[Start of section]
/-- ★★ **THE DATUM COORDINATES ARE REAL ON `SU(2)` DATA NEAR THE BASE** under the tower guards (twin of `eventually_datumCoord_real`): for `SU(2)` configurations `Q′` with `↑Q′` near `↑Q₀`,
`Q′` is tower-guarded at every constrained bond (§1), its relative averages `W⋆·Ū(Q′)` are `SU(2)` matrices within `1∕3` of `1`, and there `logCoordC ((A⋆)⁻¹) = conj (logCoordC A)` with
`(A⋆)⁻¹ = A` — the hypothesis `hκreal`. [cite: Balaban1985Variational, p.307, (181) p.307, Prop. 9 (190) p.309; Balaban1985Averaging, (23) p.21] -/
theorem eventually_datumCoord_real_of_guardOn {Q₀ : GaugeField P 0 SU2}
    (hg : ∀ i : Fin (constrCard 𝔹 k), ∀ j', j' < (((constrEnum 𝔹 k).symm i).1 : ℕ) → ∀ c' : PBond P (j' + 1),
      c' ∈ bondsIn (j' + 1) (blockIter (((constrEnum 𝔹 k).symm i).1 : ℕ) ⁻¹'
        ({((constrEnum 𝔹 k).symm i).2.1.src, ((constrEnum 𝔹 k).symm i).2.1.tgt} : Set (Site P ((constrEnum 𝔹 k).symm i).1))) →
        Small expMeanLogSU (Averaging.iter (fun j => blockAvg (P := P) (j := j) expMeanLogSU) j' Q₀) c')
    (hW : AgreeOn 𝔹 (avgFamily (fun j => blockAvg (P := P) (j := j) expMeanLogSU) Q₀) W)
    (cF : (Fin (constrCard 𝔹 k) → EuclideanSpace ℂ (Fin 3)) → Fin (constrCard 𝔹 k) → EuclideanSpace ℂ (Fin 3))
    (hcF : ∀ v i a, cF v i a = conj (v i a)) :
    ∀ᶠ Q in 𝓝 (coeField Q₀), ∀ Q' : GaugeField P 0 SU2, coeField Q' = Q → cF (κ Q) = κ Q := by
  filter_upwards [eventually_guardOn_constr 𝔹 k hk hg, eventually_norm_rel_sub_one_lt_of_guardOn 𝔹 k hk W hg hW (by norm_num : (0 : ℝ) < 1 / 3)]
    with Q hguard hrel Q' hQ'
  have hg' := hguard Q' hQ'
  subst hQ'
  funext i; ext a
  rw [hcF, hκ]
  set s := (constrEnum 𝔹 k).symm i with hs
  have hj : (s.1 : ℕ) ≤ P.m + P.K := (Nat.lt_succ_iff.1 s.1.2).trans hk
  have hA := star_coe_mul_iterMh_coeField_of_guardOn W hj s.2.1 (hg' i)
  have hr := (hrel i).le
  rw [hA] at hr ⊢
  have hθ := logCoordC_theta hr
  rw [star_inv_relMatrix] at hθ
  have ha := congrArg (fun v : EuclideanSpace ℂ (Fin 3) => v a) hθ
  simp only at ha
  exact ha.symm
[End of section]
Retype the entries precisely as they stand.

/-- ★★ **THE DATUM COORDINATES ARE REAL ON `SU(2)` DATA NEAR THE BASE** under the tower guards (twin of `eventually_datumCoord_real`): for `SU(2)` configurations `Q′` with `↑Q′` near `↑Q₀`,
`Q′` is tower-guarded at every constrained bond (§1), its relative averages `W⋆·Ū(Q′)` are `SU(2)` matrices within `1∕3` of `1`, and there `logCoordC ((A⋆)⁻¹) = conj (logCoordC A)` with
`(A⋆)⁻¹ = A` — the hypothesis `hκreal`. [cite: Balaban1985Variational, p.307, (181) p.307, Prop. 9 (190) p.309; Balaban1985Averaging, (23) p.21] -/
theorem eventually_datumCoord_real_of_guardOn {Q₀ : GaugeField P 0 SU2}
    (hg : ∀ i : Fin (constrCard 𝔹 k), ∀ j', j' < (((constrEnum 𝔹 k).symm i).1 : ℕ) → ∀ c' : PBond P (j' + 1),
      c' ∈ bondsIn (j' + 1) (blockIter (((constrEnum 𝔹 k).symm i).1 : ℕ) ⁻¹'
        ({((constrEnum 𝔹 k).symm i).2.1.src, ((constrEnum 𝔹 k).symm i).2.1.tgt} : Set (Site P ((constrEnum 𝔹 k).symm i).1))) →
        Small expMeanLogSU (Averaging.iter (fun j => blockAvg (P := P) (j := j) expMeanLogSU) j' Q₀) c')
    (hW : AgreeOn 𝔹 (avgFamily (fun j => blockAvg (P := P) (j := j) expMeanLogSU) Q₀) W)
    (cF : (Fin (constrCard 𝔹 k) → EuclideanSpace ℂ (Fin 3)) → Fin (constrCard 𝔹 k) → EuclideanSpace ℂ (Fin 3))
    (hcF : ∀ v i a, cF v i a = conj (v i a)) :
    ∀ᶠ Q in 𝓝 (coeField Q₀), ∀ Q' : GaugeField P 0 SU2, coeField Q' = Q → cF (κ Q) = κ Q := by
  filter_upwards [eventually_guardOn_constr 𝔹 k hk hg, eventually_norm_rel_sub_one_lt_of_guardOn 𝔹 k hk W hg hW (by norm_num : (0 : ℝ) < 1 / 3)]
    with Q hguard hrel Q' hQ'
  have hg' := hguard Q' hQ'
  subst hQ'
  funext i; ext a
  rw [hcF, hκ]
  set s := (constrEnum 𝔹 k).symm i with hs
  have hj : (s.1 : ℕ) ≤ P.m + P.K := (Nat.lt_succ_iff.1 s.1.2).trans hk
  have hA := star_coe_mul_iterMh_coeField_of_guardOn W hj s.2.1 (hg' i)
  have hr := (hrel i).le
  rw [hA] at hr ⊢
  have hθ := logCoordC_theta hr
  rw [star_inv_relMatrix] at hθ
  have ha := congrArg (fun v : EuclideanSpace ℂ (Fin 3) => v a) hθ
  simp only at ha
  exact ha.symm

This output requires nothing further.